# Maintain those battery terminals



## teverth (May 18, 2009)

A quick reminder to always keep your battery terminals in top shape.

I did not and the result was a loud bang and an exploded battery . 

Here is why: A loose or otherwise not ideal connection between your cables and the battery will develop resistance. And according to Ohm's law that means that power is dissipated at the connection instead in your motor.
Ohms law: U = R*I -> Watt = U*I = R*I^2 
For example a 300A current would at say 0.01 Ohm resistance result in 900 Watt of power being dissipated at the battery terminal!! That's a lot for a battery terminal to absorb! 

In my case the lead of the terminal melted and dropped into the battery after melting the plastic battery case. 
A subsequent spark inside the battery led to a loud explosion which popped the battery filler caps and also shattered the top of the battery itself.
Luckily the main body of the battery stayed in order and the acid was retained... Could have been worse!


----------



## luch (Apr 21, 2009)

Yup!!!. The golf cart melted a bolt-down cable end into the battery case today. I poured water on it and it boiled. Then after 10 min I pressed on the GO peddle and the cell cover blew up and off the battery. It bounced off the bottom of the bench seat . Lucky I had the bench seat down..From now on I'm gonna run 15 min then use my Harbor Fright non contact Infrared thermometer to spot check all the cable connectors. If they gets somewhere around 15 degrees over average terminal temp I'm putting a new sweat solder pure copper connector on. Ye Gads I hope none of us ever gets a plasma fire. If so yank hard on the batt disconnect/pilot eject ring.


----------



## teverth (May 18, 2009)

luch said:


> ..From now on I'm gonna run 15 min then use my Harbor Fright non contact Infrared thermometer to spot check all the cable connectors. If they gets somewhere around 15 degrees over average terminal temp ....


What a brilliant idea.
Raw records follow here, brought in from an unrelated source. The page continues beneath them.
import Literature.NumberTheory.EllipticCurves.CMTorsionCartanMatrixProofs
import Literature.NumberTheory.GaloisRepresentations.SerreOpenImageGroupLemmas
import HarnessLib

/-!
# The split Cartan subgroup `𝔽_ℓ[√D]ˣ ⊂ GL₂(𝔽_ℓ)` from an ordinary inertia image and one
# anti-commuting element

Topic `NumberTheory/EllipticCurves`; theorems only (no definitions, no named facts).  The
*ordinary* companion of `CMTorsionCartanMatrixProofs` (pure `GL₂(𝔽_p)` group theory for the
Cartan-image clause (6) of the named fact
`Literature.NumberTheory.EllipticCurves.cmTorsion_cartanImage`, Lang, *Elliptic Functions*,
Ch. 10 §4, read on `ℓ`-torsion).

Setting (`exists_commute_and_forall_exists_coe_conj_pow_eq`): `p > 3` prime, `Φ ∈ M₂(𝔽_p)`
non-scalar with `Φ² = D ≠ 0`; a set `S ⊆ GL₂(𝔽_p)` of elements commuting or anti-commuting with
`Φ` (the image of an inertia group above `ℓ`, inside the normaliser of the Cartan subgroup
`𝔽_p[Φ]ˣ` by Lang's Remark), having the *ordinary shape* of J.-P. Serre, Invent. Math. 15
(1972), §1.11, Prop. 11 and Cor.: a common eigenvector `v₀` with trivial action on
`𝔽_p² / 𝔽_p v₀` and every character value `a ∈ 𝔽_pˣ` on the line `𝔽_p v₀` attained; and one
element `n₀` anti-commuting with `Φ` (complex conjugation).  Conclusion: some `s ∈ S` commutes
with `Φ`, and **every `a + bΦ` with `a² - D b² ≠ 0` is `n₀ s^m n₀⁻¹ s^k` for suitable
`m, k`** — the split Cartan subgroup `𝔽_p[Φ]ˣ ≅ 𝔽_pˣ × 𝔽_pˣ` is generated by the inertia
groups at the two primes `λ, λ̄` of the CM field above a split `ℓ` (Serre 1972, §4.5; Lang,
Ch. 10 §4, Thm. 8 with both components of the idele above `ℓ`).  Proof: take `s ∈ S` acting by a
generator `g₀` of `𝔽_pˣ` on `v₀`; in a basis `(w₀, v₀)` it is `diag(1, g₀)` (Serre 1972, §1.11,
proof of the Cor.; the tree's `Serre1972.exists_conj_eq_halfDiagonalHom`); `s` cannot
anti-commute with `Φ` (that forces `g₀ = -1`), so `Φ` is diagonal in this basis, `= diag(λ, -λ)`
with `λ² = D`; `n₀` is then anti-diagonal and swaps the two eigenlines, so
`n₀ diag(1, u) n₀⁻¹ = diag(u, 1)`, and `a + bΦ = diag(a + bλ, a - bλ) = diag(g₀^m, 1)·diag(1, g₀^k)`.

## References

* [Serre1972] J.-P. Serre, *Propriétés galoisiennes des points d'ordre fini des courbes
  elliptiques*, Invent. Math. 15 (1972) 259–331: §1.11 (Prop. 11, Cor.), §2.1 a), §4.5.
* [Lang1987] S. Lang, *Elliptic Functions*, 2nd ed., GTM 112 (1987), Ch. 10 §4 (Remark, Thm. 8).
-/

noncomputable section

open Matrix
open scoped MatrixGroups Classical

namespace Literature.NumberTheory.EllipticCurves

open Literature.NumberTheory.GaloisRepresentations
open Literature.NumberTheory.GaloisRepresentations.Serre1972
open Literature.NumberTheory.GaloisRepresentations.DeligneSerre1974

section Ordinary

variable {p : ℕ} [Fact p.Prime]

/-- A generator `g₀` of the cyclic group `𝔽_pˣ`, `p > 3`: every unit is a power of `g₀`, and
`g₀ ≠ 1`, `g₀² ≠ 1` (`g₀` has order `p - 1 > 2`). [folklore] -/
theorem exists_generator_units_zmod (hp3 : 3 < p) :
    ∃ g₀ : (ZMod p)ˣ, (∀ u : (ZMod p)ˣ, ∃ n : ℕ, g₀ ^ n = u) ∧ g₀ ≠ 1 ∧ g₀ ^ 2 ≠ 1 := by
  obtain ⟨g₀, hg₀⟩ := IsCyclic.exists_generator (α := (ZMod p)ˣ)
  have hord : orderOf g₀ = p - 1 := by
    rw [orderOf_eq_card_of_forall_mem_zpowers hg₀, Nat.card_eq_fintype_card, ZMod.card_units]
  refine ⟨g₀, fun u ↦ (Submonoid.mem_powers_iff _ _).mp (mem_powers_iff_mem_zpowers.mpr (hg₀ u)), ?_, ?_⟩
  · intro h1
    rw [h1, orderOf_one] at hord
    omega
  · intro h2
    have h := orderOf_dvd_of_pow_eq_one h2
    rw [hord] at h
    have := Nat.le_of_dvd two_pos h
    omega

/-- Conjugating a product relation: `(P⁻¹ x P)(P⁻¹ Φ P) = P⁻¹ (x Φ) P` and
`(P⁻¹ Φ P)(P⁻¹ x P) = P⁻¹ (Φ x) P` for `P ∈ GL₂`. [folklore] -/
theorem coe_conj_mul_conj {F : Type*} [Field F] (P x : GL (Fin 2) F) (Φ : Matrix (Fin 2) (Fin 2) F) :
    ((P⁻¹ * x * P : GL (Fin 2) F) : Matrix (Fin 2) (Fin 2) F) *
        (((P⁻¹ : GL (Fin 2) F) : Matrix (Fin 2) (Fin 2) F) * Φ * (P : Matrix (Fin 2) (Fin 2) F)) =
      ((P⁻¹ : GL (Fin 2) F) : Matrix (Fin 2) (Fin 2) F) * ((x : Matrix (Fin 2) (Fin 2) F) * Φ) *
        (P : Matrix (Fin 2) (Fin 2) F) ∧
    ((P⁻¹ : GL (Fin 2) F) : Matrix (Fin 2) (Fin 2) F) * Φ * (P : Matrix (Fin 2) (Fin 2) F) *
        ((P⁻¹ * x * P : GL (Fin 2) F) : Matrix (Fin 2) (Fin 2) F) =
      ((P⁻¹ : GL (Fin 2) F) : Matrix (Fin 2) (Fin 2) F) * (Φ * (x : Matrix (Fin 2) (Fin 2) F)) *
        (P : Matrix (Fin 2) (Fin 2) F) := by
  constructor <;>
    simp only [Units.val_mul, mul_assoc, Units.mul_inv_cancel_left]

/-- **The split Cartan subgroup generated by an ordinary inertia image and its conjugate by an
anti-commuting element** (Serre 1972, §4.5 with §1.11 Prop. 11 and Cor.; Lang, Ch. 10 §4, Thm. 8
read at both primes above a split `ℓ`).  Let `p > 3`, `Φ ∈ M₂(𝔽_p)` non-scalar with
`Φ² = D ≠ 0`, `S ⊆ GL₂(𝔽_p)` a set of elements each commuting or anti-commuting with `Φ`, with a
common vector `v₀ ≠ 0` such that every `g ∈ S` acts trivially on `𝔽_p²/𝔽_p v₀` and every
`a ∈ 𝔽_pˣ` is the eigenvalue on `v₀` of some `g ∈ S`; let `n₀` anti-commute with `Φ`.  Then some
`s ∈ S` commutes with `Φ` and for all `a, b` with `a² - D b² ≠ 0` there are `m, k` with
`a + bΦ = n₀ s^m n₀⁻¹ s^k`. [cite: Serre1972, §4.5 and §1.11 (Prop. 11, Cor.)] -/
theorem exists_commute_and_forall_exists_coe_conj_pow_eq (hp3 : 3 < p)
    {Φ : Matrix (Fin 2) (Fin 2) (ZMod p)} {D : ZMod p}
    (hΦ : Φ * Φ = D • (1 : Matrix (Fin 2) (Fin 2) (ZMod p))) (hD : D ≠ 0)
    (hns : ∀ c : ZMod p, Φ ≠ c • 1)
    {v₀ : Fin 2 → ZMod p} (hv₀ : v₀ ≠ 0) (S : Set (GL (Fin 2) (ZMod p)))
    (hSN : ∀ g ∈ S, Φ * (g : Matrix (Fin 2) (Fin 2) (ZMod p)) = (g : Matrix (Fin 2) (Fin 2) (ZMod p)) * Φ ∨
      Φ * (g : Matrix (Fin 2) (Fin 2) (ZMod p)) = -((g : Matrix (Fin 2) (Fin 2) (ZMod p)) * Φ))
    (hquot : ∀ g ∈ S, ∀ w : Fin 2 → ZMod p, ∃ b : ZMod p,
      (g : Matrix (Fin 2) (Fin 2) (ZMod p)) *ᵥ w - w = b • v₀)
    (honto : ∀ a : (ZMod p)ˣ, ∃ g ∈ S,
      (g : Matrix (Fin 2) (Fin 2) (ZMod p)) *ᵥ v₀ = (a : ZMod p) • v₀)
    {n₀ : GL (Fin 2) (ZMod p)}
    (hn₀ : Φ * (n₀ : Matrix (Fin 2) (Fin 2) (ZMod p)) = -((n₀ : Matrix (Fin 2) (Fin 2) (ZMod p)) * Φ)) :
    ∃ s ∈ S, Φ * (s : Matrix (Fin 2) (Fin 2) (ZMod p)) = (s : Matrix (Fin 2) (Fin 2) (ZMod p)) * Φ ∧
      ∀ a b : ZMod p, a ^ 2 - D * b ^ 2 ≠ 0 → ∃ m k : ℕ,
        a • (1 : Matrix (Fin 2) (Fin 2) (ZMod p)) + b • Φ =
          ((n₀ * s ^ m * n₀⁻¹ * s ^ k : GL (Fin 2) (ZMod p)) : Matrix (Fin 2) (Fin 2) (ZMod p)) := by
  have hp2 : p ≠ 2 := by omega
  haveI : NeZero (2 : ZMod p) := ⟨two_ne_zero_of_ne_two hp2⟩
  obtain ⟨g₀, hgen, hg1, hg2⟩ := exists_generator_units_zmod hp3
  obtain ⟨s, hsS, hsv⟩ := honto g₀
  -- diagonalise `s`: `P⁻¹ s P = diag(1, g₀)`
  obtain ⟨P, -, hPs⟩ := exists_conj_eq_halfDiagonalHom hv₀ hg1 hsv (hquot s hsS)
  set Φ' : Matrix (Fin 2) (Fin 2) (ZMod p) :=
    ((P⁻¹ : GL (Fin 2) (ZMod p)) : Matrix (Fin 2) (Fin 2) (ZMod p)) * Φ *
      (P : Matrix (Fin 2) (Fin 2) (ZMod p)) with hΦ'
  set d : Fin 2 → ZMod p := ![1, ((g₀ : (ZMod p)ˣ) : ZMod p)] with hd
  have hPP : (P : Matrix (Fin 2) (Fin 2) (ZMod p)) *
      ((P⁻¹ : GL (Fin 2) (ZMod p)) : Matrix (Fin 2) (Fin 2) (ZMod p)) = 1 := by
    rw [← Units.val_mul, mul_inv_cancel, Units.val_one]
  have hPP' : ((P⁻¹ : GL (Fin 2) (ZMod p)) : Matrix (Fin 2) (Fin 2) (ZMod p)) *
      (P : Matrix (Fin 2) (Fin 2) (ZMod p)) = 1 := by
    rw [← Units.val_mul, inv_mul_cancel, Units.val_one]
  have hs' : ((P⁻¹ * s * P : GL (Fin 2) (ZMod p)) : Matrix (Fin 2) (Fin 2) (ZMod p)) = diagonal d := by
    rw [hPs, coe_halfDiagonalHom]
  -- `Φ'² = D`, `Φ'` non-scalar
  have hΦ'sq : Φ' * Φ' = D • (1 : Matrix (Fin 2) (Fin 2) (ZMod p)) := by
    have h1 : Φ' * Φ' = ((P⁻¹ : GL (Fin 2) (ZMod p)) : Matrix (Fin 2) (Fin 2) (ZMod p)) * (Φ * Φ) *
        (P : Matrix (Fin 2) (Fin 2) (ZMod p)) := by
      simp only [hΦ', mul_assoc, Units.mul_inv_cancel_left]
    rw [h1, hΦ, Matrix.mul_smul, Matrix.mul_one, Matrix.smul_mul, hPP']
  have hns' : ∀ c : ZMod p, Φ' ≠ c • 1 := by
    intro c hc
    apply hns c
    have h1 : Φ = (P : Matrix (Fin 2) (Fin 2) (ZMod p)) * Φ' *
        ((P⁻¹ : GL (Fin 2) (ZMod p)) : Matrix (Fin 2) (Fin 2) (ZMod p)) := by
      simp only [hΦ', mul_assoc, Units.mul_inv_cancel_left, Units.mul_inv, mul_one]
    rw [h1, hc, Matrix.mul_smul, Matrix.mul_one, Matrix.smul_mul, hPP]
  -- the relation between `diag(1, g₀)` and `Φ'`
  obtain ⟨e1, e2⟩ := coe_conj_mul_conj P s Φ
  rw [hs'] at e1 e2
  have hd0 : d 0 ≠ 0 := by simp [hd]
  have hd1 : d 1 ≠ 0 := by simp [hd]
  have hd01 : d 0 ≠ d 1 := by
    simp only [hd, Matrix.cons_val_zero, Matrix.cons_val_one]
    intro h
    exact hg1 (Units.ext h.symm)
  -- `s` commutes with `Φ` (otherwise `g₀ = -1`)
  have hcomm : Φ * (s : Matrix (Fin 2) (Fin 2) (ZMod p)) = (s : Matrix (Fin 2) (Fin 2) (ZMod p)) * Φ := by
    rcases hSN s hsS with h | h
    · exact h
    · exfalso
      have hanti : Φ' * diagonal d = -(diagonal d * Φ') := by
        rw [e1, e2, h, Matrix.mul_neg, Matrix.neg_mul]
      have had : GL2.IsAd Φ' := GL2.isAd_of_anticommute_diagonal hd0 hd1 hanti
      have h01 : Φ' 0 1 ≠ 0 := by
        intro h0
        have hsq := had.mul_self
        rw [hΦ'sq, h0, zero_mul] at hsq
        apply hD
        have := congrFun (congrFun hsq 0) 0
        simpa using this
      have hneg := GL2.entry_eq_neg_of_anticommute_diagonal h01 hanti
      simp only [hd, Matrix.cons_val_zero, Matrix.cons_val_one] at hneg
      apply hg2
      apply Units.ext
      rw [Units.val_pow_eq_pow_val, hneg, Units.val_one]
      ring
  have hcomm' : Φ' * diagonal d = diagonal d * Φ' := by rw [e1, e2, hcomm]
  -- `Φ' = diag(λ, -λ)`, `λ² = D`, `λ ≠ 0`
  have hdg : GL2.IsDg Φ' := GL2.isDg_of_commute_diagonal hd01 hcomm'
  set l : ZMod p := Φ' 0 0 with hl
  have hΦ'eq : Φ' = diagonal ![l, Φ' 1 1] := hdg.eq_diagonal
  have hl2 : l * l = D := by
    have := congrFun (congrFun hΦ'sq 0) 0
    rw [hΦ'eq] at this
    simpa [Matrix.mul_apply, Fin.sum_univ_two, diagonal] using this
  have hm2 : Φ' 1 1 * Φ' 1 1 = D := by
    have := congrFun (congrFun hΦ'sq 1) 1
    rw [hΦ'eq] at this
    simpa [Matrix.mul_apply, Fin.sum_univ_two, diagonal] using this
  have hμ : Φ' 1 1 = -l := by
    have hne : Φ' 1 1 ≠ l := by
      intro he
      apply hns' l
      rw [hΦ'eq, he]
      ext i j
      fin_cases i <;> fin_cases j <;> simp [diagonal]
    have h0 : (Φ' 1 1 - l) * (Φ' 1 1 + l) = 0 := by linear_combination hm2 - hl2
    rcases mul_eq_zero.mp h0 with h | h
    · exact absurd (sub_eq_zero.mp h) hne
    · exact eq_neg_of_add_eq_zero_left h
  have hl0 : l ≠ 0 := by
    intro h0
    apply hD
    rw [← hl2, h0, zero_mul]
  have hΦ'd : Φ' = diagonal ![l, -l] := by rw [hΦ'eq, hμ]
  -- `n₀' = P⁻¹ n₀ P` is anti-diagonal
  set n₀' : GL (Fin 2) (ZMod p) := P⁻¹ * n₀ * P with hn₀'
  obtain ⟨f1, f2⟩ := coe_conj_mul_conj P n₀ Φ
  have hn₀'anti : (n₀' : Matrix (Fin 2) (Fin 2) (ZMod p)) * diagonal ![l, -l] =
      -(diagonal ![l, -l] * (n₀' : Matrix (Fin 2) (Fin 2) (ZMod p))) := by
    rw [← hΦ'd, hn₀', f1, f2, hn₀, Matrix.mul_neg, Matrix.neg_mul, neg_neg]
  have hn₀'ad : GL2.IsAd (n₀' : Matrix (Fin 2) (Fin 2) (ZMod p)) :=
    GL2.isAd_of_anticommute_diagonal (d := ![l, -l]) (by simpa using hl0) (by simpa using hl0) hn₀'anti
  have hswap : ∀ u : ZMod p, (n₀' : Matrix (Fin 2) (Fin 2) (ZMod p)) * diagonal ![1, u] =
      diagonal ![u, 1] * (n₀' : Matrix (Fin 2) (Fin 2) (ZMod p)) := by
    intro u
    ext i j
    fin_cases i <;> fin_cases j <;>
      simp [Matrix.mul_apply, diagonal, hn₀'ad.1, hn₀'ad.2, mul_comm]
  -- powers of `s` in the new basis
  have hspow : ∀ n : ℕ, ((P⁻¹ * s ^ n * P : GL (Fin 2) (ZMod p)) : Matrix (Fin 2) (Fin 2) (ZMod p)) =
      diagonal ![1, ((g₀ ^ n : (ZMod p)ˣ) : ZMod p)] := by
    intro n
    have hc : P⁻¹ * s ^ n * P = (P⁻¹ * s * P) ^ n := by
      have h := (conj_pow : (P⁻¹ * s * P⁻¹⁻¹) ^ n = P⁻¹ * s ^ n * P⁻¹⁻¹)
      rw [inv_inv] at h
      exact h.symm
    rw [hc, hPs, ← map_pow, coe_halfDiagonalHom]
  refine ⟨s, hsS, hcomm, fun a b hab ↦ ?_⟩
  -- the two eigenvalues `a ± bλ` are units, hence powers of `g₀`
  have hu12 : (a + b * l) * (a - b * l) = a ^ 2 - D * b ^ 2 := by rw [← hl2]; ring
  have hu1 : a + b * l ≠ 0 := fun h ↦ hab (by rw [← hu12, h, zero_mul])
  have hu2 : a - b * l ≠ 0 := fun h ↦ hab (by rw [← hu12, h, mul_zero])
  obtain ⟨m, hm⟩ := hgen (Units.mk0 _ hu1)
  obtain ⟨k, hk⟩ := hgen (Units.mk0 _ hu2)
  refine ⟨m, k, ?_⟩
  have hGL : n₀ * s ^ m * n₀⁻¹ * s ^ k =
      P * (n₀' * (P⁻¹ * s ^ m * P) * n₀'⁻¹ * (P⁻¹ * s ^ k * P)) * P⁻¹ := by
    simp only [hn₀']
    group
  have hmid : ((n₀' * (P⁻¹ * s ^ m * P) * n₀'⁻¹ * (P⁻¹ * s ^ k * P) : GL (Fin 2) (ZMod p)) :
      Matrix (Fin 2) (Fin 2) (ZMod p)) = diagonal ![a + b * l, a - b * l] := by
    calc ((n₀' * (P⁻¹ * s ^ m * P) * n₀'⁻¹ * (P⁻¹ * s ^ k * P) : GL (Fin 2) (ZMod p)) :
          Matrix (Fin 2) (Fin 2) (ZMod p))
        = (n₀' : Matrix (Fin 2) (Fin 2) (ZMod p)) * diagonal ![1, a + b * l] *
            ((n₀'⁻¹ : GL (Fin 2) (ZMod p)) : Matrix (Fin 2) (Fin 2) (ZMod p)) *
            diagonal ![1, a - b * l] := by
          rw [Units.val_mul, Units.val_mul, Units.val_mul, hspow m, hspow k, hm, hk, Units.val_mk0,
            Units.val_mk0]
      _ = diagonal ![a + b * l, 1] * ((n₀' : Matrix (Fin 2) (Fin 2) (ZMod p)) *
            ((n₀'⁻¹ : GL (Fin 2) (ZMod p)) : Matrix (Fin 2) (Fin 2) (ZMod p))) *
            diagonal ![1, a - b * l] := by rw [hswap, Matrix.mul_assoc (diagonal _)]
      _ = diagonal ![a + b * l, a - b * l] := by
          rw [← Units.val_mul, mul_inv_cancel, Units.val_one, Matrix.mul_one, diagonal_mul_diagonal]
          congr 1
          ext i
          fin_cases i <;> simp
  have hdiag : diagonal ![a + b * l, a - b * l] = a • (1 : Matrix (Fin 2) (Fin 2) (ZMod p)) + b • Φ' := by
    rw [hΦ'd]
    ext i j
    fin_cases i <;> fin_cases j <;> simp [diagonal]
    ring
  rw [hGL, Units.val_mul, Units.val_mul, hmid, hdiag]
  simp only [hΦ', Matrix.mul_add, Matrix.add_mul, Matrix.mul_smul, Matrix.smul_mul, mul_one, mul_assoc,
    Units.mul_inv_cancel_left, Units.mul_inv]

end Ordinary

end Literature.NumberTheory.EllipticCurves

end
Temp change is probably one of the most reliable measurements of connection trouble!


----------



## rmay635703 (Oct 23, 2008)

Since we're on the topic of terminals what is the best way to "repour" a melted and overcleaned terminal that is down below the stud threads?

I was thinking of making a simple form and using a plumbers soldering iron and solder to reform and build up the terminal, any ideas?


----------